Scotty “Scooter” Miller of the Tampa Bay Buccaneers thinks he’s the fastest man in the NFL. Before last Sunday, there weren’t a lot of people who could’ve picked Scotty Miller out of a lineup, but then the Green Bay Packers forgot to cover him, he slipped behind the defense, and Tom Brady hit him in stride with a 39-yard touchdown pass one second before halftime of the NFC Championship game.
Couple days later Miller, with all of 46 career receptions to his name, was asked by Dan Patrick on his radio show how he’d “line up” against Hill, the Chiefs’ blinding receiver, whose nickname is “Cheetah” and who is the most dynamic non-quarterbacking playmaker in the NFL right now.
“Oh,” Scooter chirped, “I’m taking me every day of the week. I’ll take me over anybody.”
Now, there have been moments in Tyreek Hill’s career when that might have been too tempting to resist. He played at three colleges, getting bounced out of Oklahoma State after a domestic-violence charge, and so he was a fifth-round pick in 2016 and was probably lucky not to go undrafted entirely.
There were 17 wide receivers who went before him in that draft, in which he was the 155th selection overall. Those include three legit first-round busts (Corey Coleman, Josh Doctson, Laquon Treadwell), one injury-prone receiver who’s not far away from Bustville (Will Fuller), one legit star and one potential star (Michael Thomas and Sterling Shepard) and one fellow member of the Chiefs’ receiving corps (Demarcus Robinson, picked 29 slots ahead of him).
If this isn’t exactly Tom Brady brooding for years — and still simmering — over all the quarterbacks and other slap-dash failures among the 198 picked before him in the 2000 draft, it has still provided Hill with a fuel that has ignited an electrifying career in Kansas City, where he is now perhaps the league’s most uncoverable offensive threat. And maybe the fastest guy in the league, too. By acclimation.
Well. Almost.
Asked about Miller on Monday, the first day of Super Bowl player availability, Hill laughed.
“I don’t know,” he said. “In my heart no one can keep up with me.”
He admitted: “I admire [Miller’s] confidence. You have to be confident like that.” Then said, again accompanied with a chuckle: “After the season, me and Scotty can discuss whatever race he wants to be a part of. Right now, the primary focus is just winning this game.”
Hill, of course, not only has the faster recorded time in the 40 (4.29 to 4.39), he is the more accomplished player, who this year had seven different scoring plays of 75 yards or more and who, in a game against Miller’s vaunted teammates on the Tampa defense back on Nov. 29 accumulated 203 receiving yards and two touchdowns … in the first quarter.
More important, Hill has developed a reputation for being able to rise to a moment, to make a play when the Chiefs most need a play made.
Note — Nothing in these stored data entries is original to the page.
/-- **`δ ≥ ρ` IN COHEN COORDINATES**: `DeltaGe (X 0) (X 1) (X 2) (X 3) d ρ F` iff every monomial `m` of `F` has
`⌈ρ · (d − m 2 − m 3)⌉ ≤ m 0 + m 1`. OURS. (folklore) -/
theorem deltaGe_X_iff (d : ℕ) (ρ : ℚ) (F : MvPowerSeries (Fin 4) R) :
    DeltaGe (X 0) (X 1) (X 2) (X 3) d ρ F ↔
      ∀ m : Fin 4 →₀ ℕ, coeff m F ≠ 0 → ⌈ρ * ((d - m 2 - m 3 : ℕ) : ℚ)⌉₊ ≤ m 0 + m 1 := by
  classical
  unfold DeltaGe
  simp_rw [span_X_pair_pow_eq (R := R) (show (0 : Fin 4) ≠ 1 by decide)]
  set G : ℕ → Finset (Fin 4 →₀ ℕ) := fun k =>
    (Finset.range (⌈ρ * (k : ℚ)⌉₊ + 1)).image fun t => Finsupp.single 0 t + Finsupp.single 1 (⌈ρ * (k : ℚ)⌉₊ - t) with hGdef
  have hC0 : Ideal.span ((fun g => monomial g (1 : R)) '' ((G 0 : Finset (Fin 4 →₀ ℕ)) : Set _)) =
      (⊤ : Ideal (MvPowerSeries (Fin 4) R)) := by
    have : G 0 = {0} := by
      simp only [hGdef, Nat.cast_zero, mul_zero, Nat.ceil_zero, zero_add, Finset.range_one, Finset.image_singleton,
        Nat.sub_self, Finsupp.single_zero, add_zero]
    rw [this, Finset.coe_singleton, Set.image_singleton, monomial_zero_one, Ideal.span_singleton_one]
  have key := sup_iSup_eq_iSup_mul_pow (S := MvPowerSeries (Fin 4) R)
    (C := fun k => Ideal.span ((fun g => monomial g (1 : R)) '' ((G k : Finset (Fin 4 →₀ ℕ)) : Set _))) hC0 (X 2) (X 3) d
  rw [key, mem_iSup_span_monomial_mul_pow_iff G (show (2 : Fin 4) ≠ 3 by decide) ?_ d F]
  · refine forall₂_congr fun m _ => ?_
    rw [Nat.sub_sub, ← exists_ceil_le_iff ρ d (m 2 + m 3) (m 0 + m 1)]
    refine exists_congr fun k => and_congr_right fun _ => ?_
    constructor
    · rintro ⟨g, hg, hgm, hdk⟩
      obtain ⟨t, ht, rfl⟩ := Finset.mem_image.mp hg
      rw [single_add_single_le_iff (show (0 : Fin 4) ≠ 1 by decide)] at hgm
      rw [Finset.mem_range] at ht
      exact ⟨by omega, hdk⟩
    · rintro ⟨hk, hdk⟩
      refine ⟨Finsupp.single 0 (min ⌈ρ * (k : ℚ)⌉₊ (m 0)) +
          Finsupp.single 1 (⌈ρ * (k : ℚ)⌉₊ - min ⌈ρ * (k : ℚ)⌉₊ (m 0)), ?_, ?_, hdk⟩
      · exact Finset.mem_image.mpr ⟨_, Finset.mem_range.mpr (by omega), rfl⟩
      · rw [single_add_single_le_iff (show (0 : Fin 4) ≠ 1 by decide)]
        exact ⟨Nat.min_le_right _ _, by omega⟩
  · intro k g hg
    obtain ⟨t, _, rfl⟩ := Finset.mem_image.mp hg
    simp

end Instances

end Summit.ResolutionOfSingularities.ResolutionOfSingularities.Theorems.SwitchingDichotomy.BetaPolygonMoves

end
import Mathlib.Combinatorics.SimpleGraph.Connectivity.Connected
import Mathlib.Topology.MetricSpace.Basic
import Mathlib.Order.Nat
import HarnessLib

/-!
# Crux `ClusterSetConnected`, line `registered` — chain bookkeeping for `stub_sandwichLowerOfWalks`

Elementary lemmas about finite chains `f 0, f 1, …` indexed by `ℕ`, used by the lower half of the
sandwich (`quadCrossing (tall-narrow perturbation) ⊆ discreteCrossing`): selecting, along a chain of
lattice edges that starts with a "low-bad" edge and ends with a "high-bad" edge, a maximal run of
good edges from a low-bad edge to a high-bad edge (`exists_good_run`); a discrete intermediate
value lemma (`exists_first_ge`); reachability along a chain of adjacent vertices
(`reachable_of_chain`). Pure combinatorics, no geometry.
-/

namespace Summit.CriticalPhenomena.CardyFormulaZ2.Theorems.ClusterSetConnected

/-- **Selecting the crossing run.** Along edges `0, …, n` classified as `good`, `low` or `high`
(every non-good edge is low or high, never both), if edge `0` is non-good and low, edge `n` is
non-good and high, and a low non-good edge is never immediately followed by a high non-good edge,
then there are indices `k₁ + 1 < k₂ ≤ n` with edge `k₁` non-good and low, edge `k₂` non-good and
high, and all edges strictly between them good. (`k₂` = first high non-good edge, `k₁` = last low
non-good edge before it.) -/
theorem exists_good_run {n : ℕ} {good low high : ℕ → Prop}
    (hcases : ∀ j ≤ n, ¬ good j → low j ∨ high j) (hexcl : ∀ j ≤ n, ¬ (low j ∧ high j))
    (h0 : ¬ good 0 ∧ low 0) (hn : ¬ good n ∧ high n)
    (hadj : ∀ j < n, ¬ good j → low j → ¬ good (j + 1) → high (j + 1) → False) :
    ∃ k₁ k₂ : ℕ, k₁ + 1 < k₂ ∧ k₂ ≤ n ∧ (¬ good k₁ ∧ low k₁) ∧ (¬ good k₂ ∧ high k₂) ∧
      ∀ m, k₁ < m → m < k₂ → good m := by
  classical
  -- `k₂`: the first high non-good edge
  have hex₂ : ∃ m, m ≤ n ∧ ¬ good m ∧ high m := ⟨n, le_rfl, hn.1, hn.2⟩
  set k₂ := Nat.find hex₂ with hk₂
  obtain ⟨hk₂n, hk₂g, hk₂h⟩ : k₂ ≤ n ∧ ¬ good k₂ ∧ high k₂ := Nat.find_spec hex₂
  have hmin₂ : ∀ m < k₂, ¬ good m → ¬ high m := fun m hm hgm hhm =>
    (Nat.find_min hex₂ (m := m) hm) ⟨(le_of_lt hm).trans hk₂n, hgm, hhm⟩
  -- `k₂ ≠ 0`: edge `0` is low, hence not high
  have hk₂0 : k₂ ≠ 0 := by
    intro h
    exact hexcl 0 (Nat.zero_le _) ⟨h0.2, h ▸ hk₂h⟩
  -- `k₁`: the last low non-good edge before `k₂`
  set k₁ := Nat.findGreatest (fun m => ¬ good m ∧ low m) (k₂ - 1) with hk₁
  have hk₁spec : ¬ good k₁ ∧ low k₁ :=
    Nat.findGreatest_spec (P := fun m => ¬ good m ∧ low m) (Nat.zero_le (k₂ - 1)) h0
  have hk₁le : k₁ ≤ k₂ - 1 := Nat.findGreatest_le (k₂ - 1)
  have hk₁lt : k₁ < k₂ := by omega
  have hmax₁ : ∀ m, k₁ < m → m ≤ k₂ - 1 → ¬ (¬ good m ∧ low m) := fun m hm hm' =>
    Nat.findGreatest_is_greatest hm hm'
  -- edges strictly between are good
  have hgood : ∀ m, k₁ < m → m < k₂ → good m := by
    intro m hm₁ hm₂
    by_contra hgm
    have hml : ¬ low m := fun hl => hmax₁ m hm₁ (by omega) ⟨hgm, hl⟩
    have hmh : ¬ high m := hmin₂ m hm₂ hgm
    rcases hcases m ((le_of_lt hm₂).trans hk₂n) hgm with h | h
    · exact hml h
    · exact hmh h
  -- `k₁ + 1 < k₂`: a low non-good edge is not followed by a high non-good one
  have hsep : k₁ + 1 < k₂ := by
    rcases Nat.lt_or_ge (k₁ + 1) k₂ with h | h
    · exact h
    · exfalso
      have heq : k₁ + 1 = k₂ := by omega
      exact hadj k₁ (by omega) hk₁spec.1 hk₁spec.2 (heq ▸ hk₂g) (heq ▸ hk₂h)
  exact ⟨k₁, k₂, hsep, hk₂n, hk₁spec, ⟨hk₂g, hk₂h⟩, hgood⟩

/-- **Discrete intermediate value.** If `g p < c ≤ g q` (`p < q`) and consecutive values differ by
less than `t` on `[p, q)`, then some index `l ∈ (p, q]` has `c ≤ g l < c + t` (the first index at
which `g ≥ c`). -/
theorem exists_first_ge {g : ℕ → ℝ} {p q : ℕ} (hpq : p < q) {c t : ℝ} (hp : g p < c) (hq : c ≤ g q)
    (hstep : ∀ j, p ≤ j → j < q → g (j + 1) - g j < t) :
    ∃ l, p < l ∧ l ≤ q ∧ c ≤ g l ∧ g l < c + t := by
  classical
  have hex : ∃ l, p < l ∧ l ≤ q ∧ c ≤ g l := ⟨q, hpq, le_rfl, hq⟩
  set l := Nat.find hex with hl
  obtain ⟨hpl, hlq, hcl⟩ : p < l ∧ l ≤ q ∧ c ≤ g l := Nat.find_spec hex
  have hmin : ∀ m < l, ¬ (p < m ∧ m ≤ q ∧ c ≤ g m) := fun m hm => Nat.find_min hex hm
  refine ⟨l, hpl, hlq, hcl, ?_⟩
  -- the previous index is below `c`
  have hprev : g (l - 1) < c := by
    rcases Nat.lt_or_ge p (l - 1) with h | h
    · by_contra hge
      exact hmin (l - 1) (by omega) ⟨h, by omega, not_lt.1 hge⟩
    · have : l - 1 = p := by omega
      rw [this]; exact hp
  have hst := hstep (l - 1) (by omega) (by omega)
  rw [show l - 1 + 1 = l by omega] at hst
  linarith

/-- **Reachability along a chain.** If `f j ∼ f (j+1)` in `G` for `p ≤ j < q`, then `f p` and
`f q` are joined in `G` (`p ≤ q`). -/
theorem reachable_of_chain {V : Type*} {G : SimpleGraph V} {f : ℕ → V} {p q : ℕ} (hpq : p ≤ q)
    (hadj : ∀ j, p ≤ j → j < q → G.Adj (f j) (f (j + 1))) : G.Reachable (f p) (f q) := by
  induction q with
  | zero =>
    have : p = 0 := Nat.le_zero.1 hpq
    subst this
    exact SimpleGraph.Reachable.refl _
  | succ q ih =>
    rcases Nat.lt_or_ge p (q + 1) with h | h
    · have hpq' : p ≤ q := Nat.lt_succ_iff.1 h
      exact (ih hpq' fun j hj hjq => hadj j hj (Nat.lt_succ_of_lt hjq)).trans
        (hadj q hpq' (Nat.lt_succ_self q)).reachable
    · have : p = q + 1 := le_antisymm hpq h
      subst this
      exact SimpleGraph.Reachable.refl _

/-- **Propagation along a chain.** If a property `P` passes along a relation `r` in both
directions, `r (f j) (f (j+1))` for `p ≤ j < q`, and `P (f l)` holds for some `l ∈ [p, q]`, then `P`
holds along the whole chain. -/
theorem forall_of_chain {V : Type*} {r : V → V → Prop} {P : V → Prop}
    (hP : ∀ x y, r x y → P x → P y) (hP' : ∀ x y, r x y → P y → P x) {f : ℕ → V} {p q : ℕ}
    (hadj : ∀ j, p ≤ j → j < q → r (f j) (f (j + 1))) {l : ℕ} (hpl : p ≤ l) (hlq : l ≤ q)
    (hl : P (f l)) : ∀ j, p ≤ j → j ≤ q → P (f j) := by
  -- upwards from `l`
  have hup : ∀ d, l + d ≤ q → P (f (l + d)) := by
    intro d
    induction d with
    | zero => intro _; simpa using hl
    | succ d ih =>
      intro hd
      have h := hadj (l + d) (by omega) (by omega)
      rw [show l + (d + 1) = l + d + 1 by omega]
      exact hP _ _ h (ih (by omega))
  -- downwards from `l`
  have hdown : ∀ d, d ≤ l - p → P (f (l - d)) := by
    intro d
    induction d with
    | zero => intro _; simpa using hl
    | succ d ih =>
      intro hd
      have h := hadj (l - (d + 1)) (by omega) (by omega)
      rw [show l - (d + 1) + 1 = l - d by omega] at h
      exact hP' _ _ h (ih (by omega))
  intro j hpj hjq
  rcases Nat.lt_or_ge j l with h | h
  · have := hdown (l - j) (by omega)
    rwa [show l - (l - j) = j by omega] at this
  · have := hup (j - l) (by omega)
    rwa [show l + (j - l) = j by omega] at this

/-- **Registered one-line form `stub_sandwichLowerChains`** (S1a-C) of `exists_good_run`, so that
this helper file rides with the line. -/
theorem stub_sandwichLowerChains :
    ∀ (n : ℕ) (good low high : ℕ → Prop), (∀ j ≤ n, ¬ good j → low j ∨ high j) →
      (∀ j ≤ n, ¬ (low j ∧ high j)) → (¬ good 0 ∧ low 0) → (¬ good n ∧ high n) →
      (∀ j < n, ¬ good j → low j → ¬ good (j + 1) → high (j + 1) → False) →
      ∃ k₁ k₂ : ℕ, k₁ + 1 < k₂ ∧ k₂ ≤ n ∧ (¬ good k₁ ∧ low k₁) ∧ (¬ good k₂ ∧ high k₂) ∧
        ∀ m, k₁ < m → m < k₂ → good m :=
  fun _ _ _ _ h1 h2 h3 h4 h5 => exists_good_run h1 h2 h3 h4 h5

end Summit.CriticalPhenomena.CardyFormulaZ2.Theorems.ClusterSetConnected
Last year, in the Super Bowl, it was a 44-yard catch from Patrick Mahomes in which he somehow got wide open downfield on third-and-15, KC down 20-10, and that sent the Chiefs merrily on their way to a first championship in 50 years.
Two weeks ago it was fourth-and-1, game on the line against the Browns, a quick out in which he gathered in a short pass from Chad Henne. And, of course, there have been a litany of other head-shaking plays along the way.
“That’s the swagger about us,” Hill said. “It doesn’t matter who’s in there. If Patrick goes down, if I go down or if [Travis] Kelce goes down, the coaches are still going to dial it up and expect you to make a play. On this team, when you need to, you have to make a play.”
It helps to have the tools in Hill’s toolbox to make those plays. And even now — when he can laugh off a challenge from a chatty rival, when he has declared himself “done” with “racing” — “I have nothing left to prove when it comes to speed,” he said a few months ago — that speed … well, it does come in handy.
“When it comes down to it,” he said, “just run fast. If I run fast I’ll either be open or I’ll draw a double team and someone else will be open. If I’m running fast, it will all work out.”
Translation: he’ll take himself over anybody. Even a guy named Scooter.